Plant of the week- Magnolia x soulangeana ‘Etienne Soulange-Bodin

Some plants just walk into Plant of the week without any need of explaining why! With Magnolia x soulangeana ‘Etienne Soulange-Bodin it is certainly indeed one of those plants. Where ever you drive at the moment, town, city or countryside, you will see one of these stunning magnolias, flowering away to the hearts content. If there is a tree in the uk that shouts here’s spring more than Magnolia x soulangeana ‘Etienne Soulange-Bodin I would love to know it

Magnolias as a whole, belong to an ancient group of plants, dating back to the times of the dinosaur, well before bees, when beetles where the main pollinators. This form of magnolia doesn’t date back that far, just to the 1820’s. It was an cavalry officer from Napoleons arm, who after seeing the botanical gardens at places like Vienna, Moscow and Stuttgart during the war, the war indeed left him rather unimpressed to the point of him saying ‘ it would of been better if both parties stayed at home and planted cabbages’! Thankfully for us, he didn’t and after the war, he founded the royal institute of Horticulture near Paris ad it was in this garden in 1820, he crossed magnolia denudata with magnolia liliiflora.
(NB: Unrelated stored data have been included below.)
import Literature.AlgebraicGeometry.Frobenioids.BaseSectionsOfObjectsCor57NonVacuity
import Literature.AlgebraicGeometry.Frobenioids.Cor411iiAssemblyFSM
import HarnessLib

/-!
# Frobenioids I, Corollary 5.7 (i)–(iv) PROVED at the arithmetic Frobenioids `C_{K/F}` — unconditionally

Mochizuki, *The geometry of Frobenioids I*, Kyushu J. Math. **62** (2008), Cor. 5.7 pp. 107–108, at the
arithmetic Frobenioids of Ex. 6.3 / Thm. 6.4 pp. 113–115 [cite: MochizukiFrdI2008, Cor. 5.7 p.107].

PROOF-ONLY companion (abc-iut-L1-d1 gen 3), sequel of `BaseSectionsOfObjectsCor57NonVacuity.lean` (p423793):
there, Cor. 5.7 (i)–(iv) at an equivalence `Ψ : C_{K₁/F₁} ⥲ C_{K₂/F₂}` were obtained modulo ONE binder, the
typed [FrdI] Cor. 4.11 (ii) `PreFrobenioidData.Cor411ii` for `Ψ`. That binder is now a theorem over bases of
FSM-type with perf-factorial divisor monoids — abc-iut-L1-d6's `PreFrobenioid.cor411ii_ofFunctor_of_isOfFSMType`
(`Cor411iiAssemblyFSM.lean`) — and `D = FinSubextCat F K` is of FSM-type (abc-iut-L6-t10
`FinSubextCat.isOfFSMType`), `Φ` is perf-factorial (abc-iut-L1-d2). Hence:

* `cor411ii_arith` — the typed Cor. 4.11 (ii) HOLDS for every `Ψ : C_{K₁/F₁} ⥲ C_{K₂/F₂}`;
* `exists_oneUniqueSquare_base_arith` — so `Ψ` induces a `1`-unique `Ψ^Base : D₁ ⥲ D₂` (the antecedent
  `Cor411Setting` being `cor411Setting_arith`): the `Ψ^Base` "induced by `Ψ`" of Thm. 6.4 (iv) p. 115;
* `cor57i_sections_arith'`, `cor57i_pairs_arith'`, `isOfPreModelType_iff_arith'`, `cor57ii_arith`,
  `cor57iii_arith'`, `cor57iv_arith'` — [FrdI] Cor. 5.7 (i)–(iv) at the arithmetic Frobenioids with NO
  residual hypothesis ((iii)/(iv) SCHEMA in the birationalization data `B_i`, as typed).

No definitions, no named facts; nothing here bears on, or takes a side on, [IUTchIII] Cor. 3.12.
-/

noncomputable section

namespace Literature.AlgebraicGeometry.Frobenioids

open CategoryTheory Opposite
open PreFrobenioid

section Arith

variable {F₁ : Type} [Field F₁] [NumberField F₁] {K₁ : Type} [Field K₁] [Algebra F₁ K₁] [IsGalois F₁ K₁]
variable {F₂ : Type} [Field F₂] [NumberField F₂] {K₂ : Type} [Field K₂] [Algebra F₂ K₂] [IsGalois F₂ K₂]

/-- **[FrdI] Cor. 4.11 (ii) HOLDS for every equivalence `Ψ : C_{K₁/F₁} ⥲ C_{K₂/F₂}` of arithmetic Frobenioids**
(the typed `PreFrobenioidData.Cor411ii`; abc-iut-L1-d6's FSM closer at `D_i = FinSubextCat F_i K_i` of
FSM-type, `Φ_i` perf-factorial, `C_i` Frobenioids). [cite: MochizukiFrdI2008, Cor. 4.11 (ii) p.91] -/
theorem cor411ii_arith (Ψ : arithFrobenioid F₁ K₁ ≌ arithFrobenioid F₂ K₂) :
    (arithFrobenioidOps F₁ K₁).Cor411ii (arithFrobenioidOps F₂ K₂) Ψ :=
  cor411ii_ofFunctor_of_isOfFSMType (arithFrobenioid_isFrobenioid F₁ K₁) (arithFrobenioid_isFrobenioid F₂ K₂)
    Ψ (arith_objectwise_isPerfFactorial F₁ K₁) (arith_objectwise_isPerfFactorial F₂ K₂)
    (FinSubextCat.isOfFSMType F₁ K₁) (FinSubextCat.isOfFSMType F₂ K₂)

/-- **The `1`-unique `Ψ^Base : D₁ ⥲ D₂` induced by `Ψ`** (Cor. 4.11 (ii) p. 91; "the equivalence `D₁ ⥲ D₂`
induced by `Ψ`" of Thm. 6.4 (iv) p. 115): for every `Ψ : C_{K₁/F₁} ⥲ C_{K₂/F₂}` there is `Ψ^Base` with a
`1`-unique `1`-commutative square over the base functors — `cor411ii_arith` at `cor411Setting_arith`.
[cite: MochizukiFrdI2008, Thm. 6.4 (iv) p.115] -/
theorem exists_oneUniqueSquare_base_arith (Ψ : arithFrobenioid F₁ K₁ ≌ arithFrobenioid F₂ K₂) :
    ∃ ΨBase : FinSubextCat F₁ K₁ ⥤ FinSubextCat F₂ K₂,
      PreFrobenioidData.OneUniqueSquare Ψ.functor (arithFrobenioidOps F₁ K₁).base
        (arithFrobenioidOps F₂ K₂).base ΨBase := by
  obtain ⟨ΨBase, hsq, -⟩ := cor411ii_arith Ψ (cor411Setting_arith F₁ K₁ F₂ K₂ Ψ)
  exact ⟨ΨBase, hsq⟩

/-- **Cor. 5.7 (i), base-sections — PROVED at `Ψ : C_{K₁/F₁} ⥲ C_{K₂/F₂}`** (p. 107–108).
[cite: MochizukiFrdI2008, Cor. 5.7 (i) p.107] -/
theorem cor57i_sections_arith' (Ψ : arithFrobenioid F₁ K₁ ≌ arithFrobenioid F₂ K₂) :
    ∀ P₁ : Presection (arithFrobenioid F₁ K₁),
      IsBaseSection (ModelFrobenioid.toElem (arithDivisorFunctor F₁ K₁) (unitsFunctor F₁ K₁) (divNatTrans F₁ K₁))
        P₁ →
      ∃ P₂ : Presection (arithFrobenioid F₂ K₂),
        IsBaseSection (ModelFrobenioid.toElem (arithDivisorFunctor F₂ K₂) (unitsFunctor F₂ K₂)
          (divNatTrans F₂ K₂)) P₂ ∧ MapsInto Ψ P₁ P₂ :=
  cor57i_sections_arith Ψ (cor411ii_arith Ψ)

/-- **Cor. 5.7 (i), quasi-base-Frobenius pairs — PROVED at `Ψ : C_{K₁/F₁} ⥲ C_{K₂/F₂}`** (p. 107–108).
[cite: MochizukiFrdI2008, Cor. 5.7 (i) p.107] -/
theorem cor57i_pairs_arith' (Ψ : arithFrobenioid F₁ K₁ ≌ arithFrobenioid F₂ K₂) :
    ∀ (P₁ : Presection (arithFrobenioid F₁ K₁)) (Fr₁ : ℕ+ →* End P₁.ι),
      IsBaseFrobeniusPair
        (ModelFrobenioid.toElem (arithDivisorFunctor F₁ K₁) (unitsFunctor F₁ K₁) (divNatTrans F₁ K₁)) P₁ Fr₁ →
      ∃ (P₂ : Presection (arithFrobenioid F₂ K₂)) (Fr₂ : ℕ+ →* End P₂.ι) (τ : ℕ+ ≃* ℕ+)
        (h : MapsInto Ψ P₁ P₂),
        IsBaseFrobeniusPair
          (ModelFrobenioid.toElem (arithDivisorFunctor F₂ K₂) (unitsFunctor F₂ K₂) (divNatTrans F₂ K₂)) P₂ Fr₂ ∧
          ∀ (n : ℕ+) (A : arithFrobenioid F₁ K₁) (hA : P₁.obj A),
            Ψ.functor.map ((Fr₁ n).app ⟨A, hA⟩) = (Fr₂ (τ n)).app ⟨Ψ.functor.obj A, h.1 A hA⟩ :=
  cor57i_pairs_arith Ψ (cor411ii_arith Ψ)

/-- **Cor. 5.7 (i), "`C₁` is of model type iff `C₂` is" (pre-model half) — PROVED at
`Ψ : C_{K₁/F₁} ⥲ C_{K₂/F₂}`** (p. 107). [cite: MochizukiFrdI2008, Cor. 5.7 (i) p.107] -/
theorem isOfPreModelType_iff_arith' (Ψ : arithFrobenioid F₁ K₁ ≌ arithFrobenioid F₂ K₂) :
    IsOfPreModelType
        (ModelFrobenioid.toElem (arithDivisorFunctor F₁ K₁) (unitsFunctor F₁ K₁) (divNatTrans F₁ K₁)) ↔
      IsOfPreModelType
        (ModelFrobenioid.toElem (arithDivisorFunctor F₂ K₂) (unitsFunctor F₂ K₂) (divNatTrans F₂ K₂)) :=
  isOfPreModelType_iff_arith Ψ (cor411ii_arith Ψ) (cor411ii_arith Ψ.symm)

/-- **Cor. 5.7 (ii) — PROVED at `Ψ : C_{K₁/F₁} ⥲ C_{K₂/F₂}`** (p. 108): "`C₁` is of unit-profinite type if and
only if `C₂` is". [cite: MochizukiFrdI2008, Cor. 5.7 (ii) p.108] -/
theorem cor57ii_arith (Ψ : arithFrobenioid F₁ K₁ ≌ arithFrobenioid F₂ K₂) :
    IsOfUnitProfiniteType
        (ModelFrobenioid.toElem (arithDivisorFunctor F₁ K₁) (unitsFunctor F₁ K₁) (divNatTrans F₁ K₁)) ↔
      IsOfUnitProfiniteType
        (ModelFrobenioid.toElem (arithDivisorFunctor F₂ K₂) (unitsFunctor F₂ K₂) (divNatTrans F₂ K₂)) :=
  cor57ii_arith_of_cor411ii Ψ (cor411ii_arith Ψ)

/-- **Cor. 5.7 (iii) — PROVED at `Ψ : C_{K₁/F₁} ⥲ C_{K₂/F₂}`** (p. 108; SCHEMA in the birationalization data
`B_i`, as typed). [cite: MochizukiFrdI2008, Cor. 5.7 (iii) p.108] -/
theorem cor57iii_arith' (Ψ : arithFrobenioid F₁ K₁ ≌ arithFrobenioid F₂ K₂)
    (B₁ : (arithFrobenioidOps F₁ K₁).BiratData) (B₂ : (arithFrobenioidOps F₂ K₂).BiratData) :
    Cor57iii
      (ModelFrobenioid.toElem (arithDivisorFunctor F₁ K₁) (unitsFunctor F₁ K₁) (divNatTrans F₁ K₁))
      (ModelFrobenioid.toElem (arithDivisorFunctor F₂ K₂) (unitsFunctor F₂ K₂) (divNatTrans F₂ K₂)) Ψ B₁ B₂ :=
  cor57iii_arith Ψ B₁ B₂ (cor411ii_arith Ψ)

/-- **Cor. 5.7 (iv) — PROVED at `Ψ : C_{K₁/F₁} ⥲ C_{K₂/F₂}`** (p. 108; SCHEMA in `B_i`, as typed).
[cite: MochizukiFrdI2008, Cor. 5.7 (iv) p.108] -/
theorem cor57iv_arith' (Ψ : arithFrobenioid F₁ K₁ ≌ arithFrobenioid F₂ K₂)
    (B₁ : (arithFrobenioidOps F₁ K₁).BiratData) (B₂ : (arithFrobenioidOps F₂ K₂).BiratData) :
    Cor57iv
      (ModelFrobenioid.toElem (arithDivisorFunctor F₁ K₁) (unitsFunctor F₁ K₁) (divNatTrans F₁ K₁))
      (ModelFrobenioid.toElem (arithDivisorFunctor F₂ K₂) (unitsFunctor F₂ K₂) (divNatTrans F₂ K₂)) Ψ B₁ B₂ :=
  cor57iv_arith Ψ B₁ B₂ (cor411ii_arith Ψ)

end Arith

end Literature.AlgebraicGeometry.Frobenioids

end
The resulting seedling, produced one of the finest magnolias and the one we see everywhere today Magnolia x soulangeana or to give it its correct botanical name Magnolia x soulangeana ‘Etienne Soulange-Bodin. It is possible that natural crosses of these to did happen in Japanese temples, where both are grown for religious reasons but this was the first hybrid between the two plants that happened in Europe.

One of the things that makes Magnolia x soulangeana ‘Etienne Soulange-Bodin such a good tree for peoples gardens is the fact it is slow growing, height after 20 years can be up to 3-4m high and wide and its takes up to 50yrs to reach its full 6m height and width. The leaves open just after the plant has finished flowering and are a oval shaped, mid green in colour around 20cm long, they do go a yellow colour in the autumn but it isn’t one of the best for autumn colour. It is the big open white flowers, flushed with purple at the base, this plant is mainly grown for. These flowers can be tolerant of a certain amount of frost.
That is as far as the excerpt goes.